With both the previous version and this one, I’m getting this error when I launch the program:
—
2012-11-08 14:19:15,046 – PixivUtil20121108 – INFO – Starting…
2012-11-08 14:19:15,078 – PixivUtil20121108 – INFO – Only process member where day last updated >= 7
2012-11-08 14:19:15,092 – PixivUtil20121108 – INFO – Using Username: cpgendo
2012-11-08 14:19:15,108 – PixivUtil20121108 – INFO – Log in using secure form.
2012-11-08 14:19:47,078 – PixivUtil20121108 – ERROR – Error at pixivLoginSSL(): (, <httperror_seek_wrapper (urllib2.HTTPError instance) at 0xe67ca8 whose wrapped object = <closeable_response at 0xe7b260 whose fp = <response_seek_wrapper at 0xe79ad0 whose wrapped object = <closeable_response at 0xe7b3c8 whose fp = >>>>, )
Traceback (most recent call last):
File “PixivUtil2.py”, line 303, in pixivLoginSSL
File “mechanize_mechanize.pyc”, line 203, in open
File “mechanize_mechanize.pyc”, line 255, in _mech_open
httperror_seek_wrapper: HTTP Error 504: Gateway Time-out
2012-11-08 14:19:47,078 – PixivUtil20121108 – ERROR – Unknown Error: HTTP Error 504: Gateway Time-out
Traceback (most recent call last):
File “PixivUtil2.py”, line 1413, in main
File “PixivUtil2.py”, line 303, in pixivLoginSSL
File “mechanize_mechanize.pyc”, line 203, in open
File “mechanize_mechanize.pyc”, line 255, in _mech_open
httperror_seek_wrapper: HTTP Error 504: Gateway Time-out
2012-11-08 14:19:52,062 – PixivUtil20121108 – INFO – EXIT
—
Since all worked fine until a couple of hours ago, it seems like a problem that has just popped in.

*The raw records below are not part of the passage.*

import Mathlib
import Literature.NumberTheory.Sieve.SieveFrameworkUpperBound
import Literature.NumberTheory.Sieve.PolynomialValuesSieveSequence
import Literature.NumberTheory.Sieve.PolynomialValuesSieveBounds
import Literature.NumberTheory.Sieve.IwaniecAlmostPrimesWeightedSum
import HarnessLib

/-!
# Small-cofactor tail, I: the sieve bound for `t² + 1` sifted by a window of small primes
(stub `stub_smallCofactorTail`, helper 1/3, line `cofactor-root-discrepancy`,
crux `SplitBlockJacobi`, stmt-Parity-11583)

For `μ > 0` let `W_μ(x)` be the product of the primes `p` with `2x^μ < p ≤ x^{1/40}`. We prove
that there is an ABSOLUTE constant `C` with, for every `μ > 0`, eventually in `x`,

  `#{1 ≤ t ≤ x : (t² + 1, W_μ(x)) = 1} ≤ C · μ · x`        (`exists_card_coprime_window_le`).

Proof. The tree's upper-bound `β`-sieve for an arbitrary squarefree sifting modulus
(`SieveSequence.sifted_le_of_dvd_primesProdBelow`) applied to the polynomial sequence
`polyAPSeq (X² + 1) x 1 0` (values `t² + 1`, `1 ≤ t ≤ x`, density `ρ(m)/m` of sieve dimension `2`,
`hasSieveDimension_rootDensity`), with `z = x^{1/38}`, level `D = x^{1/2} = z^{19}` and sifting
modulus `W ∣ P(z)`, gives `≤ (1 + 2K^{10}) · x · ∏_{p ∣ W} (1 − ρ(p)/p) + D e⁸ log² z`
(`card_coprime_prod_le`; remainders `|R_d| ≤ ρ(d)` and `∑_{d ∣ P(z), d ≤ D} ρ(d) ≤ D e⁸ log² z` are
the tree's `abs_remainder_polyAPSeq_le`, `sum_rootCount_divisors_le`). By `1 − u ≤ e^{−u}` and
Iwaniec's Mertens theorem for `ρ` (`RhoMertens_holds`: `∑_{p ≤ t} ρ(p)/p = log log t + b + o(1)`),
`∏_{2x^μ < p ≤ x^{1/40}} (1 − ρ(p)/p) ≤ e² · log(2x^μ)/log(x^{1/40}) ≤ 80 e² μ` once
`log 2 ≤ μ log x` (`eventually_prod_window_le`); and `D e⁸ log² z ≤ e⁸ x^{21/38} ≤ μ x` eventually.
-/

noncomputable section

open Filter Finset Polynomial

namespace Summit.Parity.BatemanHorn.Cruxes.SplitBlockJacobi.CofactorRootDiscrepancy

open Literature.NumberTheory.Sieve Literature.NumberTheory.Sieve.Iwaniec1978

namespace SmallCofactor

/-! ### The `β`-sieve for `t² + 1` with an arbitrary sifting set of small primes -/

/-- `ω_{X²+1}(p) ≤ 2` at every prime `p` (the tree's `polyRootCountMod_X_sq_add_one_le_two`). -/
theorem rootCount_sq_add_one_le_two (p : ℕ) (hp : p.Prime) :
    polyRootCountMod ![(X ^ 2 + 1 : ℤ[X])] p ≤ 2 := by
  haveI := Fact.mk hp
  exact polyRootCountMod_X_sq_add_one_le_two p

The only way to solve it, right now, is to set “usessl = False”.
Looks like your ISP got problem with pixiv server. I’m currently running the app with useSSL = True.

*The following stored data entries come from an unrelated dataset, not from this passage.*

import Summits.KontsevichZagierPeriods.Zeta5Search.TwoTaleOmega.StepAEFR

/-!
# (bmiss)@Ω — direction `aef`: the recurrence of the sign-free forms `U1`, `U0`, generic in the certificate (cell `pub-zeta5`, cert-2 gen 5)

HONEST FRAMING: systematic search; recurrence certificates; no irrationality claim unless certified. Pure finite algebra over `ℚ`;
no named fact, no `sorry`.

`rec_aef` combines the generic first tale `StepAEFL.recL_aef` (telescoper `cL`, certificate `XL`, identity `IdL`) and the generic second tale
`StepAEFR.recR_aef` (R-side operator `cR`, lattice certificate `XR`, identity `IdRb`, rule box) into
`Σ_{k<4} cL_k·U1(p+kδ_aef) = 0` and `Σ_{k<4} cL_k·U0(p+kδ_aef) = 0`, using the PROPORTIONALITY `hd·cR_k = hn·cL_k` (`hn ≠ 0`) of the two
operators (cert-2 g4 `TwoTaleTelescopeAefLead*.cAef<n>_prop<k>`, `hnAef<n>_ne_zero`) and the truncation bookkeeping `lam0_eq_of_le`
(`d` grows by `3k` along `δ_aef`).  The 81 family instances supply `cL, XL, cR, XR, hd, hn` and the two identities.
-/

noncomputable section

open Finset Polynomial
open Literature.NumberTheory.Irrationality.Zudilin2014
open Summit.KontsevichZagierPeriods.Zeta5Search.FormalBarnes
open Summit.KontsevichZagierPeriods.Zeta5Search.Certificates.TwoTaleTelescope

namespace Summit.KontsevichZagierPeriods.Zeta5Search.TwoTaleOmega

namespace Pt

variable {p : Pt}

/-- The first-tale truncation of `U0` at `p+kδ_aef` may be raised to the common `d⁺(p) + 10` (`d` grows by `3k ≤ 9`). -/
theorem lam0_dExp_eq_aef {k : ℤ} (hk : (p.addAEF k).Omega) (hk0 : 0 ≤ k) (hk3 : k ≤ 3) (s : ℤ) :
    lam0 (dExp (p.addAEF k).t1a (p.addAEF k).t1b) s (p.addAEF k).vL = lam0 (dExp p.t1a p.t1b + 10) s (p.addAEF k).vL := by
  refine (lam0_eq_of_le s _ (vL_natDegree_le_w hk) ?_).symm
  unfold dExp
  rw [sum_t1a_sub_sum_t1b, sum_t1a_sub_sum_t1b, dInt_addAEF]
  omega

/-- **The `aef`-recurrence of the sign-free forms, generic certificate.**  For `p, …, p+3δ_aef ∈ Ω` with `p` in the aef rule box, an
L-telescoper `cL` with certificate `XL` (`IdL`), an R-operator `cR` with lattice certificate `XR` (`IdRb`), proportional by `hd·cR_k = hn·cL_k` with
`hn ≠ 0`: `Σ_k cL_k·U1(p+kδ) = 0` and `Σ_k cL_k·U0(p+kδ) = 0`. -/
theorem rec_aef {cL cR : Fin 4 → ℚ} {XL XR : ℚ[X]} {hd hn : ℚ} (hXL : XL.natDegree ≤ 6) (hXR : XR.natDegree ≤ 9)
    (hcL : p.IdL cL XL) (hcR : p.IdRb cR XR) (hprop : ∀ k : Fin 4, hd * cR k = hn * cL k) (hn0 : hn ≠ 0) (hb : p.AefBox)
    (h0 : p.Omega) (h1 : (p.addAEF 1).Omega) (h2 : (p.addAEF 2).Omega) (h3 : (p.addAEF 3).Omega) :
    (cL 0 * p.U1 + cL 1 * (p.addAEF 1).U1 + cL 2 * (p.addAEF 2).U1 + cL 3 * (p.addAEF 3).U1 = 0) ∧
    (cL 0 * p.U0 + cL 1 * (p.addAEF 1).U0 + cL 2 * (p.addAEF 2).U0 + cL 3 * (p.addAEF 3).U0 = 0) := by
  have hL := recL_aef hXL hcL h0 h1 h2 h3
  have hR := recR_aef hXR hcR hb h0 h1 h2 h3
  have p0 := hprop 0; have p1 := hprop 1; have p2 := hprop 2; have p3 := hprop 3
  -- transfer the second-tale relations from `cR` to `cL`
  have hR1 : cL 0 * altE1 p.nodeR p.vR + cL 1 * altE1 (p.addAEF 1).nodeR (p.addAEF 1).vR
      + cL 2 * altE1 (p.addAEF 2).nodeR (p.addAEF 2).vR + cL 3 * altE1 (p.addAEF 3).nodeR (p.addAEF 3).vR = 0 := by
    have h : hn * (cL 0 * altE1 p.nodeR p.vR + cL 1 * altE1 (p.addAEF 1).nodeR (p.addAEF 1).vR
        + cL 2 * altE1 (p.addAEF 2).nodeR (p.addAEF 2).vR + cL 3 * altE1 (p.addAEF 3).nodeR (p.addAEF 3).vR) = 0 := by
      linear_combination hd * hR.1 - altE1 p.nodeR p.vR * p0 - altE1 (p.addAEF 1).nodeR (p.addAEF 1).vR * p1
        - altE1 (p.addAEF 2).nodeR (p.addAEF 2).vR * p2 - altE1 (p.addAEF 3).nodeR (p.addAEF 3).vR * p3
    exact (mul_eq_zero.1 h).resolve_left hn0
  have hR0 : cL 0 * altE0 0 p.nodeR p.vR + cL 1 * altE0 0 (p.addAEF 1).nodeR (p.addAEF 1).vR
      + cL 2 * altE0 0 (p.addAEF 2).nodeR (p.addAEF 2).vR + cL 3 * altE0 0 (p.addAEF 3).nodeR (p.addAEF 3).vR = 0 := by
    have h : hn * (cL 0 * altE0 0 p.nodeR p.vR + cL 1 * altE0 0 (p.addAEF 1).nodeR (p.addAEF 1).vR
        + cL 2 * altE0 0 (p.addAEF 2).nodeR (p.addAEF 2).vR + cL 3 * altE0 0 (p.addAEF 3).nodeR (p.addAEF 3).vR) = 0 := by
      linear_combination hd * hR.2 - altE0 0 p.nodeR p.vR * p0 - altE0 0 (p.addAEF 1).nodeR (p.addAEF 1).vR * p1
        - altE0 0 (p.addAEF 2).nodeR (p.addAEF 2).vR * p2 - altE0 0 (p.addAEF 3).nodeR (p.addAEF 3).vR * p3
    exact (mul_eq_zero.1 h).resolve_left hn0
  have e0 : lam0 (dExp p.t1a p.t1b) p.nodeL p.vL = lam0 (dExp p.t1a p.t1b + 10) p.nodeL p.vL :=
    (lam0_eq_of_le _ _ (vL_natDegree_le_w h0) (by omega)).symm
  have e1 := lam0_dExp_eq_aef h1 (by norm_num) (by norm_num) (p.addAEF 1).nodeL
  have e2 := lam0_dExp_eq_aef h2 (by norm_num) (by norm_num) (p.addAEF 2).nodeL
  have e3 := lam0_dExp_eq_aef h3 (by norm_num) (by norm_num) (p.addAEF 3).nodeL
  unfold U1 U0
  rw [e0, e1, e2, e3]
  constructor
  · linear_combination hL.1 + (1 / 4 : ℚ) * hR1
  · linear_combination hL.2 + (1 / 2 : ℚ) * hR0

/-- **The `aef`-step of the Ω-induction** (with `cL 3 ≠ 0` from the rule data): if `U1`, `U0` vanish at `p, p+δ, p+2δ`, they vanish at `p+3δ`. -/
theorem step_aef {cL cR : Fin 4 → ℚ} {XL XR : ℚ[X]} {hd hn : ℚ} (hXL : XL.natDegree ≤ 6) (hXR : XR.natDegree ≤ 9)
    (hcL : p.IdL cL XL) (hcR : p.IdRb cR XR) (hprop : ∀ k : Fin 4, hd * cR k = hn * cL k) (hn0 : hn ≠ 0) (hb : p.AefBox)
    (h0 : p.Omega) (h1 : (p.addAEF 1).Omega) (h2 : (p.addAEF 2).Omega) (h3 : (p.addAEF 3).Omega) (hc : cL 3 ≠ 0)
    (u0 : p.U1 = 0 ∧ p.U0 = 0) (u1 : (p.addAEF 1).U1 = 0 ∧ (p.addAEF 1).U0 = 0) (u2 : (p.addAEF 2).U1 = 0 ∧ (p.addAEF 2).U0 = 0) :
    (p.addAEF 3).U1 = 0 ∧ (p.addAEF 3).U0 = 0 := by
  have h := rec_aef hXL hXR hcL hcR hprop hn0 hb h0 h1 h2 h3
  rw [u0.1, u1.1, u2.1, u0.2, u1.2, u2.2] at h
  simp only [mul_zero, zero_add] at h
  exact ⟨(mul_eq_zero.1 h.1).resolve_left hc, (mul_eq_zero.1 h.2).resolve_left hc⟩

end Pt

end Summit.KontsevichZagierPeriods.Zeta5Search.TwoTaleOmega

end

Try to use proxy to connect pixiv or use different isp/pc or check your date/time settings.
Python’s SSL is quite sensitive with the pc date/time.
The catch is, it happened on both my PCs, each of which as an Internet Key of a different ISP! But I will verify if that keeps happening (consider that some time ago, for a day, I was unable to use the downloader on the other PC for mysterious reasons – the day after, it was all back to normal).
Is there a site where I can search for good proxies?
Google 😀 or try to use Tor-Vidalia bundle.